/-!
# `BalabanImbrieJaffe1984to88.BIJ88SmallPowerPerCube307` — T. Bałaban, J. Imbrie, A. Jaffe, *Effective action and cluster properties of
the abelian Higgs model*, Commun. Math. Phys. **114** (1988) 257–315 [BalabanImbrieJaffe1988]: Sect. 5.13, p. 307 — the COMBINATORIAL
CORE of the decoupling estimate: *"a small power of e^β(L^kε/ε₀)^{1/4−α} in every cube of X_α"* except the exceptional cubes and one cube,
PROVED for the elementary regions `□_i` of `BIJ88ElementaryRegions304` (the exponent β′ = 1/(c − 1), c = the maximal number of cubes of a
joining polymer — p. 303: *"Note that Y contains at most a few cubes"*).

HONEST FRAMING (cell `lit-balaban`, verbatim): statement-level skeleton of published theorems with citation tags; proofs where landed; nothing here is a claim about the Yang–Mills mass gap.

PDF held: `paper:balaban1988-cmp114-bij-abelian-higgs-effective-action` (journal page = PDF page + 256); p. 303 = PDF p. 47, p. 307 = PDF
p. 51 (renders `original-p047-x2.png`, `original-p051-x2.png` in the seat folder; materialised text `p0047.txt`, `p0051.txt`).

CITATION HEADER (verbatim).  p. 303 [PDF 47]: *"We have an estimate |V^{(k)}(Y)| ≤ e^β(L^kε/ε₀)^{1/4−α}. Note that Y contains at most a
few cubes."*  p. 307 [PDF 51]: *"Let us estimate g₂(X_α) now. Each time some cubes are joined into one □_i by an e^{−V^{(k)}(Y)} − 1 or an
e^{−W₅^{(k)}(X)} − 1, we get a factor e^β(L^kε/ε₀)^{1/4−α} or e^{−cr(e_k)}. Each time some □_i's are joined, we have s-derivatives, which
produce functional derivatives, chains of covariances C_{ω(α)}, and factors ℱ = O(e^{−cr(e_k)}). … Altogether, we typically get at least a
small power of e^β(L^kε/ε₀)^{1/4−α} in every cube of X_α. The exceptions are when cubes are in a component of Λ₁₁^{(k)c}, when they
support some F^{m̄}_{k,loc}(X_{σ₁}), or when X_α is a single cube. We must allow for divergent factors such as (L^kε)^{−m̃} at
F^{m̄}_{k,loc}(X_{σ₁}), where m̃ depends on F. … Such factors are easily beaten by the small factors described above for nonexceptional
cubes. For the cubes in Λ₁₁^{(k)c} or for a single cube, we have to include the proper volume factor in our final estimate. In sum, we have
the following bound or [sic] g₂(X_α): |g₂(X_α)| ≤ exp[(e^β(L^kε/ε₀)^{1/4−α})^{β′}(|X_α ∩ Λ₁₁^{(k)c}| + 1)] × Π_{σ₁}(L^kε)^{−m̃(σ₁)}
(e^β(L^kε/ε₀)^{1/4−α})^{β′|X_α∖Λ₁₁^{(k)c}|}."*

WHAT IS REPRODUCED (unit `lit-balaban-p25`, generation 7 of the Phase-2 proof seat p25; SKELETON row `C2.Claim@307` — the bound itself is
the typed `Prop` leaf `BIJ88Sect5StatementsPart2.Ineq307` and is NOT derived here; companion of `BIJ88ElementaryRegions304` (row
`C2.Eq5.13.1-5.13.2`); HOME `run/shared/lean/pub/lit-balaban/lit-balaban-p25/`).  SETTING (that of `BIJ88ElementaryRegions304`): cubes
`W : Finset ι`, joining family `J` (rules (i)–(iv) of p. 304), elementary regions `region J W i`; a sub-family `J₁ ⊆ J` of SMALL-FACTOR
joining sets (rules (i)/(ii): the `Y ∈ S_Y` with `|e^{−V(Y)} − 1| ≲ e^β(L^kε/ε₀)^{1/4−α}`, the `X ∈ S₅` with `e^{−cr(e_k)}`); the cubes of the
other joining sets (rules (iii)/(iv): near an `X_{σ₁}`, in a component of Λ₁₁^{(k)c}) are the EXCEPTIONAL cubes `(J ∖ J₁).biUnion id`.
§1 **`card_region_sdiff_le`** — the counting behind *"each time some cubes are joined … we get a factor"*: the non-exceptional cubes of
  `□_i` number at most `1 + Σ_{Y ∈ J₁ assigned to □_i} (|Y ∩ W| − 1)` (a breadth-first construction of `□_i` from its cube: every
  small-factor joining set used adds at most `|Y ∩ W| − 1` new cubes, every other one adds only exceptional cubes); with *"Y contains at
  most"* `c` *"cubes"*: **`card_region_sdiff_le_mul`** `|□_i ∖ E| ≤ 1 + (c − 1)·N(□_i)`, `N(□_i)` = the number of small-factor joining
  sets assigned to `□_i` (as in `BIJ88ElementaryRegions304.prod_regroup`: those `Y` with `Y ∩ W ⊆ □_i`); `card_region_le_mul` (no
  exceptional sets).
§2 **`abs_prod_assigned_le_pow`** / **`abs_prod_assigned_le_rpow`** — *"at least a small power of [θ] in every cube of X_α. The exceptions
  are … or when X_α is a single cube"*: if every small-factor joining set carries a factor of modulus `≤ θ ≤ 1`, the product of the
  factors assigned to `□_i` is at most `θ^{N(□_i)} ≤ θ^{(|□_i ∖ E| − 1)/(c − 1)}`, i.e. a power `β′ = 1/(c − 1)` of `θ` per non-exceptional
  cube but one; versions `…_of_mem_regions` over `P ∈ regions J W`.
READINGS (declared): (a) the two printed small factors e^β(L^kε/ε₀)^{1/4−α} and e^{−cr(e_k)} are bounded by one `θ ∈ (0,1]`; (b) the joins
BETWEEN different □_i (s-derivatives, factors ℱ = O(e^{−cr(e_k)}), walks, the arguments of [3] Sect. 14 and [9]) are not modelled — as in
`BIJ88ElementaryRegions304` §4–§5 the statement is per elementary region (a two-cube joining set with a small factor is, abstractly, covered
by the same count); (c) the "−1" is the printed single-cube exception / volume factor; the printed prefactor exp[θ^{β′}(|X_α ∩ Λ₁₁ᶜ| + 1)]
and the divergent factors (L^kε)^{−m̃(σ₁)} concern the exceptional cubes and are outside this count.  Finite combinatorics and one real
inequality; 0 `sorry`, 0 new `Prop` facts, no new definitions.
-/

open Finset
open Literature.MathematicalPhysics.QuantumFieldTheory.BalabanImbrieJaffe1984to88.BIJ88ElementaryRegions304 (IsClosed region regions
  region_subset mem_region_self isClosed_region region_connected mem_regions)

namespace Literature.MathematicalPhysics.QuantumFieldTheory.BalabanImbrieJaffe1984to88.BIJ88SmallPowerPerCube307

variable {ι : Type*} [DecidableEq ι]

/-! ## §1 Counting the joins: the non-exceptional cubes of an elementary region -/

/-- **p. 307** [PDF 51], verbatim: *"Each time some cubes are joined into one □_i by an e^{−V^{(k)}(Y)} − 1 or an e^{−W₅^{(k)}(X)} − 1, we get
a factor e^β(L^kε/ε₀)^{1/4−α} or e^{−cr(e_k)}."* — THE COUNT: for the joining family `J`, a sub-family `J₁ ⊆ J` (the joining sets carrying a
small factor) and the exceptional cubes `E = ⋃ (J ∖ J₁)` (the cubes of the other joining sets), the elementary region `□_i` of a cube
`i ∈ W` has at most `1 + Σ_{Y ∈ J₁, Y ∩ W ⊆ □_i} (|Y ∩ W| − 1)` non-exceptional cubes: growing `□_i` from `{i}` one joining set at a time,
a small-factor set `Y` adds at most `|Y ∩ W| − 1` new cubes (it already meets the set built so far) and any other joining set adds
exceptional cubes only. [cite: BalabanImbrieJaffe1988, p.307 (Sect. 5.13)] -/
theorem card_region_sdiff_le (J J₁ : Finset (Finset ι)) (W : Finset ι) {i : ι} (hi : i ∈ W) :
    ((region J W i) \ (J \ J₁).biUnion id).card ≤
      1 + ∑ Y ∈ J₁.filter (fun Y => Y ∩ W ⊆ region J W i), ((Y ∩ W).card - 1) := by
  set Q := region J W i with hQdef
  set E := (J \ J₁).biUnion id with hEdef
  -- the invariant-carrying claim, by strong induction on the number of cubes of `□_i` not yet reached
  suffices h : ∀ (n : ℕ) (T : Finset ι), (Q \ T).card = n → i ∈ T → T ⊆ Q →
      (T \ E).card ≤ 1 + ∑ Y ∈ J₁.filter (fun Y => Y ∩ W ⊆ T), ((Y ∩ W).card - 1) →
      (Q \ E).card ≤ 1 + ∑ Y ∈ J₁.filter (fun Y => Y ∩ W ⊆ Q), ((Y ∩ W).card - 1) by
    refine h _ {i} rfl (mem_singleton_self i) (singleton_subset_iff.2 (mem_region_self hi)) ?_
    calc (({i} : Finset ι) \ E).card ≤ ({i} : Finset ι).card := card_le_card sdiff_subset
      _ = 1 := card_singleton i
      _ ≤ 1 + _ := Nat.le_add_right 1 _
  intro n
  induction n using Nat.strong_induction_on with
  | _ n ih => ?_
  intro T hn hiT hTQ hinv
  have hTW : T ⊆ W := hTQ.trans (region_subset J W i)
  by_cases hcl : IsClosed J W T
  · -- a closed set containing `i` inside `□_i` is `□_i`
    have hTQ' : T = Q := region_connected hTQ hiT hcl
    rw [← hTQ']
    exact hinv
  · -- an expandable joining set: it meets `T` but has cubes of `W` outside `T`
    have hex : ∃ Y ∈ J, (Y ∩ T).Nonempty ∧ ¬ Y ∩ W ⊆ T := by
      by_contra hne
      push Not at hne
      exact hcl hne
    obtain ⟨Y, hYJ, hYT, hnot⟩ := hex
    set T' := T ∪ Y ∩ W with hT'def
    have hYQ : Y ∩ W ⊆ Q := by
      obtain ⟨k, hk⟩ := hYT
      exact isClosed_region J W i Y hYJ ⟨k, mem_inter.2 ⟨(mem_inter.1 hk).1, hTQ (mem_inter.1 hk).2⟩⟩
    have hT'Q : T' ⊆ Q := union_subset hTQ hYQ
    have hTT' : T ⊆ T' := subset_union_left
    have hlt : (Q \ T').card < (Q \ T).card := by
      refine card_lt_card ⟨sdiff_subset_sdiff Subset.rfl hTT', fun hss => hnot ?_⟩
      intro y hy
      by_contra hyT
      exact (mem_sdiff.1 (hss (mem_sdiff.2 ⟨hYQ hy, hyT⟩))).2 (mem_union_right _ hy)
    have hmono : ∑ Z ∈ J₁.filter (fun Z => Z ∩ W ⊆ T), ((Z ∩ W).card - 1) ≤
        ∑ Z ∈ J₁.filter (fun Z => Z ∩ W ⊆ T'), ((Z ∩ W).card - 1) :=
      sum_le_sum_of_subset_of_nonneg
        (fun Z hZ => mem_filter.2 ⟨(mem_filter.1 hZ).1, (mem_filter.1 hZ).2.trans hTT'⟩) fun _ _ _ => Nat.zero_le _
    refine ih _ (hn ▸ hlt) T' rfl (hTT' hiT) hT'Q ?_
    by_cases hY1 : Y ∈ J₁
    · -- a small-factor join: at most `|Y ∩ W| − 1` new cubes, and `Y` is newly assigned
      have h1 : ((Y ∩ W) \ T).card ≤ (Y ∩ W).card - 1 := by
        obtain ⟨k, hk⟩ := hYT
        have hkYW : k ∈ Y ∩ W := mem_inter.2 ⟨(mem_inter.1 hk).1, hTW (mem_inter.1 hk).2⟩
        have hsub : (Y ∩ W) \ T ⊆ (Y ∩ W).erase k := by
          intro x hx
          obtain ⟨hxY, hxT⟩ := mem_sdiff.1 hx
          exact mem_erase.2 ⟨fun hxk => hxT (hxk ▸ (mem_inter.1 hk).2), hxY⟩
        calc ((Y ∩ W) \ T).card ≤ ((Y ∩ W).erase k).card := card_le_card hsub
          _ = (Y ∩ W).card - 1 := card_erase_of_mem hkYW
      have hcard : (T' \ E).card ≤ (T \ E).card + ((Y ∩ W).card - 1) := by
        have hsub : T' \ E ⊆ (T \ E) ∪ ((Y ∩ W) \ T) := by
          intro x hx
          obtain ⟨hxT', hxE⟩ := mem_sdiff.1 hx
          by_cases hxT : x ∈ T
          · exact mem_union_left _ (mem_sdiff.2 ⟨hxT, hxE⟩)
          · rcases mem_union.1 hxT' with hxT'' | hxY
            · exact absurd hxT'' hxT
            · exact mem_union_right _ (mem_sdiff.2 ⟨hxY, hxT⟩)
        calc (T' \ E).card ≤ ((T \ E) ∪ ((Y ∩ W) \ T)).card := card_le_card hsub
          _ ≤ (T \ E).card + ((Y ∩ W) \ T).card := card_union_le _ _
          _ ≤ (T \ E).card + ((Y ∩ W).card - 1) := Nat.add_le_add_left h1 _
      have hsum : ∑ Z ∈ J₁.filter (fun Z => Z ∩ W ⊆ T), ((Z ∩ W).card - 1) + ((Y ∩ W).card - 1) ≤
          ∑ Z ∈ J₁.filter (fun Z => Z ∩ W ⊆ T'), ((Z ∩ W).card - 1) := by
        have hYnot : Y ∉ J₁.filter (fun Z => Z ∩ W ⊆ T) := fun h => hnot (mem_filter.1 h).2
        have hsub : insert Y (J₁.filter (fun Z => Z ∩ W ⊆ T)) ⊆ J₁.filter (fun Z => Z ∩ W ⊆ T') := by
          intro Z hZ
          rcases mem_insert.1 hZ with rfl | hZ
          · exact mem_filter.2 ⟨hY1, subset_union_right⟩
          · exact mem_filter.2 ⟨(mem_filter.1 hZ).1, (mem_filter.1 hZ).2.trans hTT'⟩
        calc ∑ Z ∈ J₁.filter (fun Z => Z ∩ W ⊆ T), ((Z ∩ W).card - 1) + ((Y ∩ W).card - 1)
            = ∑ Z ∈ insert Y (J₁.filter (fun Z => Z ∩ W ⊆ T)), ((Z ∩ W).card - 1) := by
              rw [sum_insert hYnot, add_comm]
          _ ≤ _ := sum_le_sum_of_subset_of_nonneg hsub fun _ _ _ => Nat.zero_le _
      omega
    · -- any other join adds exceptional cubes only
      have hYE : Y ∩ W ⊆ E := fun x hx =>
        mem_biUnion.2 ⟨Y, mem_sdiff.2 ⟨hYJ, hY1⟩, (mem_inter.1 hx).1⟩
      have hcard : (T' \ E).card ≤ (T \ E).card := by
        refine card_le_card fun x hx => ?_
        obtain ⟨hxT', hxE⟩ := mem_sdiff.1 hx
        rcases mem_union.1 hxT' with hxT | hxY
        · exact mem_sdiff.2 ⟨hxT, hxE⟩
        · exact absurd (hYE hxY) hxE
      omega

########

### WHAT YOU HAVE TO DO
Could you set down, exactly as written, the lines above between the one holding "Nat.le_add_right 1 _" and the one holding "exact mem_erase.2 ⟨fun", inclusive, and nothing more?

### RESPONSE TO THE EXERCISE
      _ ≤ 1 + _ := Nat.le_add_right 1 _
  intro n
  induction n using Nat.strong_induction_on with
  | _ n ih => ?_
  intro T hn hiT hTQ hinv
  have hTW : T ⊆ W := hTQ.trans (region_subset J W i)
  by_cases hcl : IsClosed J W T
  · -- a closed set containing `i` inside `□_i` is `□_i`
    have hTQ' : T = Q := region_connected hTQ hiT hcl
    rw [← hTQ']
    exact hinv
  · -- an expandable joining set: it meets `T` but has cubes of `W` outside `T`
    have hex : ∃ Y ∈ J, (Y ∩ T).Nonempty ∧ ¬ Y ∩ W ⊆ T := by
      by_contra hne
      push Not at hne
      exact hcl hne
    obtain ⟨Y, hYJ, hYT, hnot⟩ := hex
    set T' := T ∪ Y ∩ W with hT'def
    have hYQ : Y ∩ W ⊆ Q := by
      obtain ⟨k, hk⟩ := hYT
      exact isClosed_region J W i Y hYJ ⟨k, mem_inter.2 ⟨(mem_inter.1 hk).1, hTQ (mem_inter.1 hk).2⟩⟩
    have hT'Q : T' ⊆ Q := union_subset hTQ hYQ
    have hTT' : T ⊆ T' := subset_union_left
    have hlt : (Q \ T').card < (Q \ T).card := by
      refine card_lt_card ⟨sdiff_subset_sdiff Subset.rfl hTT', fun hss => hnot ?_⟩
      intro y hy
      by_contra hyT
      exact (mem_sdiff.1 (hss (mem_sdiff.2 ⟨hYQ hy, hyT⟩))).2 (mem_union_right _ hy)
    have hmono : ∑ Z ∈ J₁.filter (fun Z => Z ∩ W ⊆ T), ((Z ∩ W).card - 1) ≤
        ∑ Z ∈ J₁.filter (fun Z => Z ∩ W ⊆ T'), ((Z ∩ W).card - 1) :=
      sum_le_sum_of_subset_of_nonneg
        (fun Z hZ => mem_filter.2 ⟨(mem_filter.1 hZ).1, (mem_filter.1 hZ).2.trans hTT'⟩) fun _ _ _ => Nat.zero_le _
    refine ih _ (hn ▸ hlt) T' rfl (hTT' hiT) hT'Q ?_
    by_cases hY1 : Y ∈ J₁
    · -- a small-factor join: at most `|Y ∩ W| − 1` new cubes, and `Y` is newly assigned
      have h1 : ((Y ∩ W) \ T).card ≤ (Y ∩ W).card - 1 := by
        obtain ⟨k, hk⟩ := hYT
        have hkYW : k ∈ Y ∩ W := mem_inter.2 ⟨(mem_inter.1 hk).1, hTW (mem_inter.1 hk).2⟩
        have hsub : (Y ∩ W) \ T ⊆ (Y ∩ W).erase k := by
          intro x hx
          obtain ⟨hxY, hxT⟩ := mem_sdiff.1 hx
          exact mem_erase.2 ⟨fun hxk => hxT (hxk ▸ (mem_inter.1 hk).2), hxY⟩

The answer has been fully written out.